In Python, everything is an object and we’ve already been using objects in this Notebook. It’s probably not surprising that something like an array or a list are objects. Let’s see what kind of objects they are.

type(order_quantity_range)
numpy.ndarray
type(data_table_1)
list

Let’s explore some list methods. To start, we will create a list based on the order_quantity_range and then do a few things with the new list.

oq_list = list(order_quantity_range)
print(oq_list)
print(type(oq_list))
[50, 75, 100, 125, 150, 175, 200, 225, 250, 275, 300]
<class 'list'>

A Python class is the template from which we create individual objects, called instances in our programs. The list class lets us create list objects. Python has many built in classes with numerous predefined methods and properties.

# Append a new item to end of list
oq_list.append(350)
print(oq_list)
[50, 75, 100, 125, 150, 175, 200, 225, 250, 275, 300, 350]
# Reverse the order of our list
oq_list.reverse()
print(oq_list)
[350, 300, 275, 250, 225, 200, 175, 150, 125, 100, 75, 50]
# Reverse it back
oq_list.reverse()
print(oq_list)
[50, 75, 100, 125, 150, 175, 200, 225, 250, 275, 300, 350]

Notice that when we use the append and reverse functions we need to include parentheses just as we do when calling any function. In this case, we aren’t passing any arguments into the function, but often we will.

# Use sort() method to do a reverse sort of our list
oq_list.sort(reverse=True)
print(oq_list)
[350, 300, 275, 250, 225, 200, 175, 150, 125, 100, 75, 50]

What if we forget the parentheses?

print(oq_list.reverse)
<built-in method reverse of list object at 0x7fe0c28a2680>

Python just tells us that reverse is a function. It’s also telling us that reverse, a function, is also an object. Yes, functions are objects, too. That means we can do things like pass them to other functions or modify some of their properties. Why would we ever want to do this? We’ll get to that.

I’m sure you already know how to get items from a list by their index number.

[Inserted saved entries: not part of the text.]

/-- **Finite weighted Schur test / Collatz–Wielandt form bound.**  `P` entrywise nonnegative and symmetric on a finite index type, `p` a
positive SUPER-SOLUTION `∑_j P_ij p_j ≤ c·p_i` (one certified matrix–vector product); then the quadratic form obeys
`∑_ij P_ij x_i x_j ≤ c·∑_i x_i²` for every `x` — i.e. `λ_max(P) ≤ max_i (Pp)_i/p_i`, with equality for `p` the Perron vector.
Discrete twin of `Literature.Analysis.OperatorTheory.SchurTest.integral_integral_mul_kernel_mul_self_le_weighted_of_symm`.
[cite: HornJohnson2013, Theorem 8.1.26 (Collatz–Wielandt)] -/
theorem sum_sum_mul_mul_le_of_superSolution {ι : Type*} [Fintype ι] (P : ι → ι → ℝ) (hP : ∀ i j, 0 ≤ P i j)
    (hsymm : ∀ i j, P i j = P j i) (p : ι → ℝ) (hp : ∀ i, 0 < p i) {c : ℝ}
    (hc : ∀ i, ∑ j, P i j * p j ≤ c * p i) (x : ι → ℝ) :
    ∑ i, ∑ j, P i j * x i * x j ≤ c * ∑ i, x i ^ 2 := by
  -- termwise weighted AM–GM with weight s = p_j / p_i
  have amgm : ∀ i j, P i j * x i * x j ≤
      (P i j * (p j / p i) * x i ^ 2) / 2 + (P i j * (p i / p j) * x j ^ 2) / 2 := by
    intro i j
    have hs : 0 < p j / p i := div_pos (hp j) (hp i)
    have key := mul_le_weighted_sq_add_sq (x := x i) (y := x j) hs
    rw [inv_div] at key
    have := mul_le_mul_of_nonneg_left key (hP i j)
    have e : P i j * ((p j / p i * x i ^ 2 + p i / p j * x j ^ 2) / 2)
        = (P i j * (p j / p i) * x i ^ 2) / 2 + (P i j * (p i / p j) * x j ^ 2) / 2 := by ring
    rw [e] at this
    calc P i j * x i * x j = P i j * (x i * x j) := by ring
      _ ≤ _ := this
  -- the two halves are equal after swapping the summation order and using symmetry
  have hswap : ∑ i, ∑ j, (P i j * (p i / p j) * x j ^ 2) / 2 = ∑ i, ∑ j, (P i j * (p j / p i) * x i ^ 2) / 2 := by
    rw [Finset.sum_comm]
    exact Finset.sum_congr rfl fun i _ => Finset.sum_congr rfl fun j _ => by rw [hsymm j i]
  calc ∑ i, ∑ j, P i j * x i * x j
      ≤ ∑ i, ∑ j, ((P i j * (p j / p i) * x i ^ 2) / 2 + (P i j * (p i / p j) * x j ^ 2) / 2) :=
        Finset.sum_le_sum fun i _ => Finset.sum_le_sum fun j _ => amgm i j
    _ = ∑ i, ∑ j, (P i j * (p j / p i) * x i ^ 2) / 2 + ∑ i, ∑ j, (P i j * (p i / p j) * x j ^ 2) / 2 := by
        rw [← Finset.sum_add_distrib]
        exact Finset.sum_congr rfl fun i _ => Finset.sum_add_distrib
    _ = ∑ i, (x i ^ 2 / p i) * ∑ j, P i j * p j := by
        rw [hswap, ← two_mul, Finset.mul_sum]
        refine Finset.sum_congr rfl fun i _ => ?_
        rw [Finset.mul_sum, Finset.mul_sum]
        refine Finset.sum_congr rfl fun j _ => ?_
        have hpi : p i ≠ 0 := (hp i).ne'
        field_simp
    _ ≤ ∑ i, (x i ^ 2 / p i) * (c * p i) :=
        Finset.sum_le_sum fun i _ => mul_le_mul_of_nonneg_left (hc i) (div_nonneg (sq_nonneg _) (hp i).le)
    _ = c * ∑ i, x i ^ 2 := by
        rw [Finset.mul_sum]
        refine Finset.sum_congr rfl fun i _ => ?_
        have hpi : p i ≠ 0 := (hp i).ne'
        field_simp

/-- The plain row-sum (Schur, `p = 1`) special case: `∑_j P_ij ≤ c` for all `i` ⇒ `∑_ij P_ij x_i x_j ≤ c ∑ x_i²`.
[cite: HornJohnson2013, Theorem 8.1.22] -/
theorem sum_sum_mul_mul_le_of_rowSum {ι : Type*} [Fintype ι] (P : ι → ι → ℝ) (hP : ∀ i j, 0 ≤ P i j)
    (hsymm : ∀ i j, P i j = P j i) {c : ℝ} (hc : ∀ i, ∑ j, P i j ≤ c) (x : ι → ℝ) :
    ∑ i, ∑ j, P i j * x i * x j ≤ c * ∑ i, x i ^ 2 := by
  refine sum_sum_mul_mul_le_of_superSolution P hP hsymm (fun _ => 1) (fun _ => one_pos) (fun i => ?_) x
  simpa using hc i

/-! ## §2 The majorant step: a residual dominated entrywise by the width kernel -/

/-- `|R| ≤ P` entrywise ⇒ `|xᵀRx| ≤ |x|ᵀP|x|` (cf. `Literature…PerronSymmetric.dotProduct_mulVec_le_abs`). -/
theorem abs_sum_sum_mul_mul_le_of_majorant {ι : Type*} [Fintype ι] (R P : ι → ι → ℝ)
    (hRP : ∀ i j, |R i j| ≤ P i j) (x : ι → ℝ) :
    |∑ i, ∑ j, R i j * x i * x j| ≤ ∑ i, ∑ j, P i j * |x i| * |x j| := by
  refine (Finset.abs_sum_le_sum_abs _ _).trans (Finset.sum_le_sum fun i _ => ?_)
  refine (Finset.abs_sum_le_sum_abs _ _).trans (Finset.sum_le_sum fun j _ => ?_)
  rw [abs_mul, abs_mul]
  exact mul_le_mul_of_nonneg_right (mul_le_mul_of_nonneg_right (hRP i j) (abs_nonneg _)) (abs_nonneg _)

/-- **The ridge bound**: a residual matrix `R` dominated entrywise by a nonnegative symmetric `P` with a positive super-solution
`Pp ≤ c·p` satisfies `|xᵀRx| ≤ c‖x‖²` for all `x` — the finite shadow of `‖R_r‖_op ≤ η_r ≤ max_i (P_r p)_i/p_i`.
[cite: HornJohnson2013, Theorem 8.1.26 (Collatz–Wielandt)] -/
theorem abs_sum_sum_mul_mul_le_of_superSolution {ι : Type*} [Fintype ι] (R P : ι → ι → ℝ)
    (hRP : ∀ i j, |R i j| ≤ P i j) (hsymm : ∀ i j, P i j = P j i) (p : ι → ℝ) (hp : ∀ i, 0 < p i) {c : ℝ}
    (hc : ∀ i, ∑ j, P i j * p j ≤ c * p i) (x : ι → ℝ) :
    |∑ i, ∑ j, R i j * x i * x j| ≤ c * ∑ i, x i ^ 2 := by
  have hP : ∀ i j, 0 ≤ P i j := fun i j => (abs_nonneg _).trans (hRP i j)
  have h := sum_sum_mul_mul_le_of_superSolution P hP hsymm p hp hc (fun i => |x i|)
  simp only [sq_abs] at h
  exact (abs_sum_sum_mul_mul_le_of_majorant R P hRP x).trans h

/-! ## §3 The pair-shape arithmetic -/

/-- `e_B² + e_χ² ≤ B²`, `0 ≤ B` ⇒ `e_B + e_χ ≤ √2·B` (the isotypic-orthogonality share of route (P)). -/
theorem add_le_sqrt_two_mul {x y B : ℝ} (hB : 0 ≤ B) (h : x ^ 2 + y ^ 2 ≤ B ^ 2) : x + y ≤ Real.sqrt 2 * B := by
  by_cases hxy : x + y ≤ 0
  · exact hxy.trans (by positivity)
  · rw [not_le] at hxy
    have hsq : (x + y) ^ 2 ≤ (Real.sqrt 2 * B) ^ 2 := by
      rw [mul_pow, Real.sq_sqrt (by norm_num : (0:ℝ) ≤ 2)]
      nlinarith [sq_nonneg (x - y)]
    have := Real.sqrt_le_sqrt hsq
    rwa [Real.sqrt_sq hxy.le, Real.sqrt_sq (by positivity)] at this

/-! ## §4 The split cell certificate and its soundness -/

/-- **Split cell certificate** for the `t`–`t′` band at hopping ratio `tp` on the chemical-potential cell `[a, b]` (hypothesis-carrying:
every field below is an obligation of the certificate's producer, nothing is claimed to exist).  `UB` = certified upper bound of the
`B1g` Galerkin bottom of the midpoint kernel, `LB χ` = certified lower bound (already `min(·,0)`) of the rival Galerkin bottoms,
`errB μ` / `errR μ χ` = the BULK residual's contribution to the two sides (Weyl), orthogonal across isotypic components with total
Hilbert–Schmidt budget `Bb` (`orth`), `wr` = the `B1g` witness term `|v|ᵀP_r|v|` and `ηr` = the Perron / weighted-Schur bound of the RIDGE
residual (§1–§2 with `Literature.Analysis.OperatorTheory.SchurTest`), `check` = the scalar dominance test with margin `γ`.
Route (P) of CERT-RITZ §2.1 is the special case `ηr = wr = 0` (no ridge class). [cite: RaghuKivelsonScalapino2010, §II (7), (13)] -/
structure KLSplitCellCertificate (tp a b : ℝ) where
  /-- certified upper bound of the `B1g` Galerkin bottom -/
  UB : ℝ
  /-- certified lower bounds of the rival Galerkin bottoms (with the `min(·,0)` already taken) -/
  LB : D4Irrep → ℝ
  /-- Hilbert–Schmidt budget of the bulk residual -/
  Bb : ℝ
  /-- `B1g` witness term of the ridge residual -/
  wr : ℝ
  /-- Perron / weighted-Schur bound of the ridge residual -/
  ηr : ℝ
  /-- the margin -/
  γ : ℝ
  Bb_nonneg : 0 ≤ Bb
  /-- bulk error on the `B1g` side at `μ` -/
  errB : ℝ → ℝ
  /-- bulk error on the rival side at `μ`, per rival -/
  errR : ℝ → D4Irrep → ℝ
  /-- the `B1g` CEILING: Galerkin witness + bulk error + ridge witness term -/
  ceiling : ∀ μ ∈ Set.Icc a b,
    channelInf (squareDispersion 1 tp) μ 1 D4Irrep.B1g ≤ UB + errB μ + wr
  /-- the rival FLOORS: Galerkin lower bound − bulk error − ridge Perron bound (Weyl) -/
  floor : ∀ μ ∈ Set.Icc a b, ∀ χ : D4Irrep, χ ≠ D4Irrep.B1g →
    LB χ - errR μ χ - ηr ≤ channelInf (squareDispersion 1 tp) μ 1 χ
  /-- isotypic orthogonality of the bulk residual's Hilbert–Schmidt mass -/
  orth : ∀ μ ∈ Set.Icc a b, ∀ χ : D4Irrep, χ ≠ D4Irrep.B1g → errB μ ^ 2 + errR μ χ ^ 2 ≤ Bb ^ 2
  /-- the scalar dominance check -/
  check : ∀ χ : D4Irrep, χ ≠ D4Irrep.B1g → UB + Real.sqrt 2 * Bb + wr + ηr + γ ≤ LB χ

/-- **Soundness of the split cell certificate**: it yields the tree's `t′`-row conclusion `KLB1gDominatesAtTP tp a b γ`
(`channelInf ε_{t′} μ 1 B1g + γ ≤ channelInf ε_{t′} μ 1 χ` for every rival `χ`, uniformly in `μ ∈ [a, b]`).
[cite: RaghuKivelsonScalapino2010, §II (7), (13); HornJohnson2013, Theorem 4.3.1] -/
theorem klB1gDominatesAtTP_of_splitCertificate {tp a b : ℝ} (C : KLSplitCellCertificate tp a b) :
    KLB1gDominatesAtTP tp a b C.γ := by
  intro μ hμ χ hχ
  have hpair : C.errB μ + C.errR μ χ ≤ Real.sqrt 2 * C.Bb := add_le_sqrt_two_mul C.Bb_nonneg (C.orth μ hμ χ hχ)
  have h₁ := C.ceiling μ hμ
  have h₂ := C.floor μ hμ χ hχ
  have h₃ := C.check χ hχ
  linarith

/-- The route-(P) special case (no ridge class: `wr = ηr = 0`) reads `UB + √2·Bb + γ ≤ LB χ` — CERT-RITZ §2.1 «pair shape» verbatim. -/
theorem klB1gDominatesAtTP_of_splitCertificate_noRidge {tp a b : ℝ} (C : KLSplitCellCertificate tp a b)
    (_hw : C.wr = 0) (_hη : C.ηr = 0) : KLB1gDominatesAtTP tp a b C.γ :=
  klB1gDominatesAtTP_of_splitCertificate C

end Summit.HubbardSuperconductivity.HubbardSuperconductivity.Theorems.KlRidgeSplit

end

# Get the first element from the list
print(oq_list[0])
350

The bracket notation is really just a convenient shorthand for calling one of the built in methods of list objects. We can use Python dir function to see all of the attributes of any object.

dir(oq_list)
['__add__',
 '__class__',
 '__contains__',
 '__delattr__',
 '__delitem__',
 '__dir__',
 '__doc__',
 '__eq__',
 '__format__',
 '__ge__',
 '__getattribute__',
 '__getitem__',
 '__gt__',
 '__hash__',
 '__iadd__',
 '__imul__',
 '__init__',
 '__init_subclass__',
 '__iter__',
 '__le__',
 '__len__',
 '__lt__',
 '__mul__',
 '__ne__',
 '__new__',
 '__reduce__',
 '__reduce_ex__',
 '__repr__',
 '__reversed__',
 '__rmul__',
 '__setattr__',
 '__setitem__',
 '__sizeof__',
 '__str__',
 '__subclasshook__',
 'append',
 'clear',
 'copy',
 'count',
 'extend',
 'index',
 'insert',
 'pop',
 'remove',
 'reverse',
 'sort']

Many of the attributes have both leading and trailing double underscores, known as “dunder” attributes. These are just special names reserved by Python for particular uses. In Python, uou’ll see use of both single and double underscores, as both leading and trailing characters. To dig deeper, check out https://dbader.org/blog/meaning-of-underscores-in-python.

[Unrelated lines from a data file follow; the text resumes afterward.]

/-- `916c1` = `[0,0,0,-4,1]` is an elliptic curve over `ℚ` (`Δ = 3664 ≠ 0`, kernel-checked).
[cite: CremonaAlgorithms1997, Table 1 (916c1)] -/
theorem isElliptic_c916c1 : ((⟨0, 0, 0, -4, 1⟩ : WeierstrassCurve ℤ).map (Int.castRingHom ℚ)).IsElliptic :=
  by
  rw [WeierstrassCurve.isElliptic_iff, WeierstrassCurve.map_Δ, isUnit_iff_ne_zero, eq_intCast,
    Int.cast_ne_zero]
  decide +kernel

/-- `944e1` = `[0,0,0,-19,34]` is an elliptic curve over `ℚ` (`Δ = -60416 ≠ 0`, kernel-checked).
[cite: CremonaAlgorithms1997, Table 1 (944e1)] -/
theorem isElliptic_c944e1 : ((⟨0, 0, 0, -19, 34⟩ : WeierstrassCurve ℤ).map (Int.castRingHom ℚ)).IsElliptic :=
  by
  rw [WeierstrassCurve.isElliptic_iff, WeierstrassCurve.map_Δ, isUnit_iff_ne_zero, eq_intCast,
    Int.cast_ne_zero]
  decide +kernel

/-- `997b1` = `[0,-1,1,-5,-3]` is an elliptic curve over `ℚ` (`Δ = 997 ≠ 0`, kernel-checked).
[cite: CremonaAlgorithms1997, Table 1 (997b1)] -/
theorem isElliptic_c997b1 : ((⟨0, -1, 1, -5, -3⟩ : WeierstrassCurve ℤ).map (Int.castRingHom ℚ)).IsElliptic :=
  by
  rw [WeierstrassCurve.isElliptic_iff, WeierstrassCurve.map_Δ, isUnit_iff_ne_zero, eq_intCast,
    Int.cast_ne_zero]
  decide +kernel

/-- `997c1` = `[0,-1,1,-24,54]` is an elliptic curve over `ℚ` (`Δ = 997 ≠ 0`, kernel-checked).
[cite: CremonaAlgorithms1997, Table 1 (997c1)] -/
theorem isElliptic_c997c1 : ((⟨0, -1, 1, -24, 54⟩ : WeierstrassCurve ℤ).map (Int.castRingHom ℚ)).IsElliptic :=
  by
  rw [WeierstrassCurve.isElliptic_iff, WeierstrassCurve.map_Δ, isUnit_iff_ne_zero, eq_intCast,
    Int.cast_ne_zero]
  decide +kernel

end Summit.BirchSwinnertonDyer.BirchSwinnertonDyer.Theorems.KolyvaginDepthDoor

end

In our example, using brackets to access a list item is really just a different way of calling the __getitem__ dunder method.

print(oq_list.__getitem__(0))
350

Also notice that all of these functions worked in place - they operated directly on the object oq_list and modified it. Some methods will create a new instance of the object and if you want to “save” it, you’ll have to assign the result back to your original object or create a new variable. If you’ve used R, you might recall that the dplyr package never modifies dataframes in place. The dplyr functions (e.g. select, mutate, filter, …) always return new objects and we have to “catch the results” by assigning to a variable if we wanted to actually modify our dataframe.

Returning to our list example, we’ll make a copy and explore a bit.

new_list = oq_list.copy()    # Make a copy and save to new variable
print(new_list)              # Check out the new variable
print(new_list == oq_list)   # Does the new variable have the same value as the old variable?
print(type(new_list) == type(oq_list))  # Are the two variables of the same type?
print(new_list is oq_list)   # Is the new variable actually the same object as the old variable?
print(id(oq_list), id(new_list))  # Every object has its own unique id number. Use id() to see it.
[350, 300, 275, 250, 225, 200, 175, 150, 125, 100, 75, 50]
True
True
False
140603313235584 140603307857920

The two lists have the same value and are of the same datatype, but are not the same object.

QUESTION If we reversed one of the two lists, would they still be considered to have the same value? In other words, does order matter with lists?

Care must be taken when copying lists.

print(oq_list)
[350, 300, 275, 250, 225, 200, 175, 150, 125, 100, 75, 50]
new_oq_list = oq_list
print(new_oq_list)
oq_list.reverse()
print(new_oq_list)
print(id(oq_list), id(new_oq_list))
[350, 300, 275, 250, 225, 200, 175, 150, 125, 100, 75, 50]
[50, 75, 100, 125, 150, 175, 200, 225, 250, 275, 300, 350]
140603313235584 140603313235584

Yikes! As you can see from the id numbers, both list variables point to the same object in memory. Changing one list, changes the other - they’re the same object. So, how do you safely copy lists? You use the copy method like we did above.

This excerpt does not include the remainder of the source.